Friday, April 22, 2011

Interview with Self

  For the past few days, you have enjoyed the potential for conducting interviews with certain special characters, creations of writers still living and others long dead before you'd even begun to read.  In thoughts, even hopes that these interviews might turn into one of your next non-fiction projects to be shared equally with a novel, you went so far as to fill many pages of a small Moleskine notebook with names for potential interview subjects before a series of interesting triggers were triggered.

Trigger number one:  the thought to interview yourself, detailing two questions to ask yourself in particular, the first being a major writing-related regret, the second being a writing-related pleasure.  (Applaud the notion of asking yourself questions as a means of starting forth on the day's writing time.)

Trigger number two:  the awareness that you'd not put in much work today, almost as though you were avoiding the work itself until you'd reached a point of calling it off for the day with the assurance that you'd be back on your game tomorrow.

Trigger number three:  reminding yourself that writing is not a game to be off or on, merely a thing to be worked at, thus the decision to spend some time before a blank screen until some writing equivalent of a musician running scales came to you so that at least the day's output would be some form of practice, thus enhancing the muscle memory.

Trigger number four:  the evoked memories of the times you'd sat death watches as you saw a project you had in the works begin to fade from your enthusiasm, retreating for any number of reasons into the shadows of calling it off for a time or for good.

Trigger number five:  recalling one of your major regrets, which was the wane of energy in a project you'd grown quite fond of to the point where you could visualize the ending to a better degree than you'd been able to visualize the ending of a long-form work while it was still in early draft.

Trigger number six:  digging out the major regret and reading the first three chapters.

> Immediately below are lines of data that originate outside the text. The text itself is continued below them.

/-!
# Venture YMGap, track ROBUST-BALL (Y2) — crux Y2-X2-Zd, step 5: THE ROBUST VERTEX-STAR DOOR ON `ℤ^d`
# (the mass gap, uniformly on the gauge-invariant tier-1 `ℤ^d` ball, past the single-link threshold)

HONEST FRAMING. WHAT THIS IS: a venture file (cell `pub-ymgap`, track Y2 ROBUST-BALL, seat ds-2). For every
member `(W, supp)` of the gauge-invariant tier-1 `ℤ^d` ball `MemBallZdG ε₀ ε₁ R` (`MassGapOnBallZdG.lean`) the
star window bound `StarWindowBoundZdR` of the `ℤ^d` star door (`StarDoorZd.lean`) holds for the member's
specification `perturbedYM (fundamentalRep (Fin N)) β W supp`, with locality radius `max R 1 + 2` and the
received sum `ρ = gaugeR d c + (λ + θ^K·4dλ)/(1−θ)` of the TORUS robust star door (`RobustStarDoor.lean`, ds-2 g7)
— `starWindowBoundZdR_of_memBallZdG`. MECHANISM: around each vertex `s` the member is read on the torus of
side `2(R+3)+1` through its CHART MEMBER of the star (`StarChartMember.lean`, `StarChartKernel.lean`), which
lies in the torus ball of record `ClusterDomainFR ε₀ ε₁ R` (`chartMember_star_mem`); there the robust star
array `Krob` of g7 satisfies (H1)/(H2) (`exists_robustStar_torus_array`, the first half of
`clustersWith_of_robustStar` verbatim); (H1) is pulled back to `ℤ^d` by the window-contraction transfer
(`perturbed_window_contraction_of_torus`) and (H2) by injectivity of the chart on the locality set. With
`ρ < 1` the `ℤ^d` star door gives `MassGapOnBallZdG d N β ε₀ ε₁ R` — `massGapOnBallZdG_of_robustStar`: the unique
DLR state and Shen–Zhu–Zhu clustering for EVERY member, directly in infinite volume. WHAT THIS IS NOT: no
number (rows are the next file); tier 2 (infinite range) is out of reach of a star door; strong-coupling
LATTICE statement — `ρ < 1` is where the window bound closes, not a transition; no continuum, no Millennium claim.

## References
* R. L. Dobrushin, S. B. Shlosman (1985), Thm. 1; H. Föllmer, LNM 1362 (1988) Ch. I; H.-O. Georgii (2011) §8.2.
* The tree: `RobustBall/RobustStarDoor.lean` (g7, torus door), `RobustBall/StarDoorZd(Perturbed).lean`,
  `RobustBall/StarChartMember.lean`, `RobustBall/StarChartKernel.lean`, `Thresholds/StarChartZd.lean` (ds-1).
-/

noncomputable section
/-
Copyright (c) 2026 the pub-hodgecm-mathlib formalisation cell (harness21).  Prover seat hodgecm-mathlib-K2Liu-p01 (g11) (K1a desk), Track B «K2-LIT» ∕ hLiu418 #184♮,
socket #41, KIND 1 a♮ ∕ #42S BLOCK D row D-1 — THE «ARCH-CONT» LETTERS `Ac hAc hA` PRODUCED FROM THE PER-PLACE ARCHIMEDEAN ALPHABET `Tinf Aloc Acw hAcw hAw cA hAinf`
(★ p863921 `K2LiuIncoherentRankOneArchSplitOfFaces` ∕ ★ p864498 `K2LiuKindOneSingularArchDecayOfRecord` take BOTH by value; this file makes the first three a NAME over the rest).
THEOREMS ONLY (no `def`, no `instance`, no notation, no named-fact hypothesis, no `sorry`, default heartbeats).
-/
import Summits.HodgeConjecture.HodgeConjecture.Theorems.K2LiuIncoherentRankOneArchSplitOfFaces   -- ★ p863921 (LH4-p17): the per-place arch alphabet's binder shapes + the frame vocabulary
import HarnessLib

/-!
# Crux `HLiu418`, socket #41 KIND 1 a♮ ∕ #42S BLOCK D row D-1 — `K2LiuKindOneSingularArchContOfPlaceLetters`: «ARCH-CONT» `Ac hAc hA` FROM THE PER-PLACE ARCH LETTERS

Cell `hodgecm-mathlib`, crux item hLiu418 = `stmt-HodgeConjecture-24832` (helper lane `--supports … --as helper`, count-neutral), route of record
`HCCMUnconditional`; squad K2 ∕ K2Liu, road `K2_Liu`; K1a desk K2Liu-p01 (g11) (LEAD F0P6-plan (g15) BATCH #250 (2)); block-D desk K2Liu-p12 (g6).

THE SLOT.  The K1-a♮ block of record (★ p864546 `exists_kindOne_singularTerm_of_record₄`), its (L2-den) payer (★ p864498 `hAcb_of_archLetters`) and BLOCK D's row D-1 (★ p863921
`hsplit_faces_of_archLetters`, ★ p864094 `hdead_blockD_of_record`) ALL keep BY VALUE the «ARCH-CONT» letters of ★ p863404 §2 (ii): a holomorphic continuation `Ac X i · h` on
`{0 < re}` of the raw archimedean factor `A X i · h` of every pure tensor (`hAc`), agreeing with it on `{1 < re}` (`hA`).  The per-place archimedean alphabet of the D-arch line
(LH4-p17 (g3): ★ p864260 `hAinf_of_frameTensor`, ★ p864594; (Φ-S1) R90-C131-p02: the continued LOCAL letters) already states, by value: the finite set `Tinf` of archimedean
places, the raw local letters `Aloc X i w · h`, their continuations `Acw X i w · h` holomorphic on `{0 < re}` (`hAcw`) and agreeing on `{½ < re}` (`hAw`), and the PLACE TENSOR
`A X i s h = cA X h i · ∏_{w∈Tinf} Aloc X i w s h` on `{1 < re}` (`hAinf`).  From these, the three «ARCH-CONT» letters are a DEFINITION AND TWO LINES:
`Ac X i s h := cA X h i · ∏_{w∈Tinf} Acw X i w s h` is holomorphic on `{0 < re}` (finite product) and equals `A X i s h` on `{1 < re}` (`hAinf`, then `hAw` factorwise since
`1 < re s ⇒ ½ < re s`).  So the tie `obtain`s `Ac hAc hA` from the SAME six per-place tokens BLOCK D already carries, and ★ p863921's value split `Ac X i ½ h = cA·∏ Acw X i w ½ h`
(proved there by the identity theorem for an ARBITRARY continuation) holds for THIS `Ac` by `rfl` (exported as the third conjunct, all `s`).
* **`archCont_of_placeLetters`** — generic rank `n`, generic face index `φ`, faces `I X h`; binders = ★ p863921 `ac_eq_cA_mul_prod_of_archLetters`'s `(I) (A) (Tinf Aloc Acw hAcw hAw cA hAinf)`
  VERBATIM (its `Ac hAc hA` dropped) ⊢ `∃ Ac, hAc ∧ hA ∧ (∀ X h i s, Ac X i s h = cA X h i * ∏ w ∈ Tinf, Acw X i w s h)` with `hAc hA` in ★ p863404 §2 (ii)'s BYTES.
[KudlaRallis1994, §2 (2.10)–(2.12)], [Shimura1982, §4 Thm. 4.2], [Shimura1997, §18.4], [Tan1999, §3].
HONEST LABEL.  Twenty lines of bookkeeping, count-neutral; it closes no socket by itself: `HC_CM` is proved only modulo the 7 printed citations (2 remaining named inputs:
hLiu418 = `stmt-HodgeConjecture-24832`, h413 = `stmt-HodgeConjecture-24833`) until rung 0 closes.  The per-place letters `Aloc Acw hAcw hAw cA hAinf` stay BY VALUE (payers:
★ p864260 ∕ ★ p864594 for `Aloc cA hAinf` at the carrier of record, the (Φ-S1) continuations for `Acw hAcw hAw`).

## References
* [KudlaRallis1994] S. Kudla, S. Rallis, *A regularized Siegel–Weil formula: the first term identity*, Ann. of Math. 140 (1994): §2 (2.10)–(2.12).
* [Shimura1982] G. Shimura, *Confluent hypergeometric functions on tube domains*, Math. Ann. 260 (1982): §4 Thm. 4.2.
* [Shimura1997] G. Shimura, *Euler Products and Eisenstein Series*, CBMS 93 (1997): §18.4.   * [Tan1999] V. Tan, Canad. J. Math. 51 (1999): §3.
-/

set_option autoImplicit false
set_option linter.dupNamespace false -- the mandated namespace repeats `HodgeConjecture.HodgeConjecture`

noncomputable section

open scoped Matrix
open NumberField NumberField.InfinitePlace IsDedekindDomain
open Literature.NumberTheory.Automorphic Literature.NumberTheory.Automorphic.UnitaryGroup Literature.NumberTheory.GaloisRepresentations
open Literature.NumberTheory.GelbartRogawski1991 Literature.NumberTheory.GelbartRogawski1991.GRConstruction

namespace Summit.HodgeConjecture.HodgeConjecture.Cruxes.HLiu418.K2LiuKindOneSingularArchContOfPlaceLetters

open K2LiuSiegelUnipotentFourierDefs

variable (L : Type) [Field L] [NumberField L] [IsCMField L]
variable {N M n : ℕ} (e : Fin N × Fin M ≃ Fin n)
  (dV : Fin N → L) (hdV : ∀ i, IsCMField.complexConj L (dV i) = dV i)
  (dW : Fin M → L) (hdW : ∀ i, IsCMField.complexConj L (dW i) = dW i)

/-- **«ARCH-CONT» FROM THE PER-PLACE ARCH LETTERS.**  Per rank-one index `X`, point `h` and face `i ∈ I X h`: given the finite set `Tinf` of archimedean places, raw local letters
`Aloc`, their continuations `Acw` holomorphic on `{0 < re}` (`hAcw`) with `Aloc = Acw` on `{½ < re}` (`hAw`), and the place tensor `A X i s h = cA X h i · ∏_{w∈Tinf} Aloc X i w s h`
on `{1 < re}` (`hAinf`) — ★ p863921's binder BYTES —, THEN `∃ Ac` with ★ p863404 §2 (ii)'s `hAc` (holomorphic on `{0 < re}` per rank-one `X`, `h`, `i ∈ I X h`) and `hA`
(`A X i s h = Ac X i s h` on `{1 < re}`), and the WITNESS `Ac X i s h = cA X h i · ∏_{w∈Tinf} Acw X i w s h` (all `X h i s`).
[cite: KudlaRallis1994, §2 (2.10)–(2.12)] [cite: Shimura1982, §4 Thm. 4.2] [cite: Shimura1997, §18.4] -/
theorem archCont_of_placeLetters {φ : Type*}
    (I : skewMatrices ((IsCMField.complexConj L : L ≃ₐ[Fp L] L) : L →+* L) ((gramR L e dV hdV dW hdW).map (algebraMap (Fp L) L)) → HA L e dV hdV dW hdW → Finset φ)
    (A : skewMatrices ((IsCMField.complexConj L : L ≃ₐ[Fp L] L) : L →+* L) ((gramR L e dV hdV dW hdW).map (algebraMap (Fp L) L)) → φ → ℂ → HA L e dV hdV dW hdW → ℂ)
    -- the per-place arch letters (★ p863921's binders VERBATIM)
    (Tinf : Finset (InfinitePlace L))
    (Aloc : skewMatrices ((IsCMField.complexConj L : L ≃ₐ[Fp L] L) : L →+* L) ((gramR L e dV hdV dW hdW).map (algebraMap (Fp L) L)) → φ → InfinitePlace L → ℂ →
      HA L e dV hdV dW hdW → ℂ)
    (Acw : skewMatrices ((IsCMField.complexConj L : L ≃ₐ[Fp L] L) : L →+* L) ((gramR L e dV hdV dW hdW).map (algebraMap (Fp L) L)) → φ → InfinitePlace L → ℂ →
      HA L e dV hdV dW hdW → ℂ)
    (hAcw : ∀ X : skewMatrices ((IsCMField.complexConj L : L ≃ₐ[Fp L] L) : L →+* L) ((gramR L e dV hdV dW hdW).map (algebraMap (Fp L) L)),
      (X : Matrix (Fin n) (Fin n) L) ≠ 0 → (X : Matrix (Fin n) (Fin n) L).det = 0 → ∀ (h : HA L e dV hdV dW hdW), ∀ i ∈ I X h, ∀ w ∈ Tinf,
        DifferentiableOn ℂ (fun s => Acw X i w s h) {s : ℂ | 0 < s.re})
    (hAw : ∀ X : skewMatrices ((IsCMField.complexConj L : L ≃ₐ[Fp L] L) : L →+* L) ((gramR L e dV hdV dW hdW).map (algebraMap (Fp L) L)),
      (X : Matrix (Fin n) (Fin n) L) ≠ 0 → (X : Matrix (Fin n) (Fin n) L).det = 0 → ∀ (h : HA L e dV hdV dW hdW), ∀ i ∈ I X h, ∀ w ∈ Tinf,
        ∀ s : ℂ, 1 / 2 < s.re → Aloc X i w s h = Acw X i w s h)
    -- the place-tensor letter on the convergence half-plane, with its scalar `cA`
    (cA : skewMatrices ((IsCMField.complexConj L : L ≃ₐ[Fp L] L) : L →+* L) ((gramR L e dV hdV dW hdW).map (algebraMap (Fp L) L)) → HA L e dV hdV dW hdW → φ → ℂ)
    (hAinf : ∀ X : skewMatrices ((IsCMField.complexConj L : L ≃ₐ[Fp L] L) : L →+* L) ((gramR L e dV hdV dW hdW).map (algebraMap (Fp L) L)),
      (X : Matrix (Fin n) (Fin n) L) ≠ 0 → (X : Matrix (Fin n) (Fin n) L).det = 0 → ∀ (h : HA L e dV hdV dW hdW), ∀ i ∈ I X h,
        ∀ s : ℂ, 1 < s.re → A X i s h = cA X h i * ∏ w ∈ Tinf, Aloc X i w s h) :
    ∃ Ac : skewMatrices ((IsCMField.complexConj L : L ≃ₐ[Fp L] L) : L →+* L) ((gramR L e dV hdV dW hdW).map (algebraMap (Fp L) L)) → φ → ℂ → HA L e dV hdV dW hdW → ℂ,
      (∀ X : skewMatrices ((IsCMField.complexConj L : L ≃ₐ[Fp L] L) : L →+* L) ((gramR L e dV hdV dW hdW).map (algebraMap (Fp L) L)),
        (X : Matrix (Fin n) (Fin n) L) ≠ 0 → (X : Matrix (Fin n) (Fin n) L).det = 0 → ∀ (h : HA L e dV hdV dW hdW), ∀ i ∈ I X h,
          DifferentiableOn ℂ (fun s => Ac X i s h) {s : ℂ | 0 < s.re}) ∧
      (∀ X : skewMatrices ((IsCMField.complexConj L : L ≃ₐ[Fp L] L) : L →+* L) ((gramR L e dV hdV dW hdW).map (algebraMap (Fp L) L)),
        (X : Matrix (Fin n) (Fin n) L) ≠ 0 → (X : Matrix (Fin n) (Fin n) L).det = 0 → ∀ (h : HA L e dV hdV dW hdW), ∀ i ∈ I X h,
          ∀ s : ℂ, 1 < s.re → A X i s h = Ac X i s h) ∧
      (∀ (X : skewMatrices ((IsCMField.complexConj L : L ≃ₐ[Fp L] L) : L →+* L) ((gramR L e dV hdV dW hdW).map (algebraMap (Fp L) L))) (h : HA L e dV hdV dW hdW) (i : φ) (s : ℂ),
        Ac X i s h = cA X h i * ∏ w ∈ Tinf, Acw X i w s h) := by
  refine ⟨fun X i s h => cA X h i * ∏ w ∈ Tinf, Acw X i w s h, fun X hX0 hXd h i hi => ?_, fun X hX0 hXd h i hi s hs => ?_, fun _ _ _ _ => rfl⟩
  · -- `hAc`: a constant times a finite product of holomorphic local continuations
    exact (differentiableOn_const (cA X h i)).mul (DifferentiableOn.fun_finsetProd fun w hw => hAcw X hX0 hXd h i hi w hw)
  · -- `hA`: the place tensor on `{1 < re}`, then the local agreements (`1 < re s ⇒ ½ < re s`)
    have hs' : 1 / 2 < s.re := by linarith
    rw [hAinf X hX0 hXd h i hi s hs]
    exact congrArg _ (Finset.prod_congr rfl fun w hw => hAw X hX0 hXd h i hi w hw s hs')

end Summit.HodgeConjecture.HodgeConjecture.Cruxes.HLiu418.K2LiuKindOneSingularArchContOfPlaceLetters

end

Enthusiasm for you is a riotous collision of differing events and stimuli, interspersed with conflicting tugs at your attention.  You are not, however much you try to focus on doing so, a one-project-at-a-time person.  This has contributed to a number of times you watched the enthusiasm for what seemed like a promising project decide to cut class metaphorically speaking, and go to the beach.  True enough, you get things to completion when there is a deadline or a tsunami of a vision that will carry you single-mindedly to the close.  Of equal truth, you tend to invent new ideas at critical moments to keep you in that rush of early enthusiasm stage, as though that were enough to see you through to a conclusion.  (It isn't.  It never is.  The real rush, the mature love rush is in the revision, the running on a combination of fear and empty that puff out the sails of a work in progress, propelling it to what it wanted to be before you got to working on it.)

The major regret was not having finished Exit, Pursued by a Bear, the novel you have pulled out this day and begun to look at, all because you could not find your way into this blog entry, the intents of which were to a) get you at work on another book length project, and b) get your awareness of where The Secret of Casa Jocosa goes next.  Each is what could be called a noir thriller, although there is no similarity in theme or overview.  One is motivated by anger and frustration, the other by a curiosity to see how far the pursuit of  simple theme--entitlement--can take you.

Perhaps you'd do well to add trigger number seven, which was an extended walk about the new neighborhood, thoughts pulled in a number of directions by the smells, sights, sounds of this locale you have come to regard with such interest.

1 comment:

Sarah said...

This is why no one can capture, quantify, or replicate, the creative process. It's organic, whimsical, seemingly random, yet with an internal logic all its own.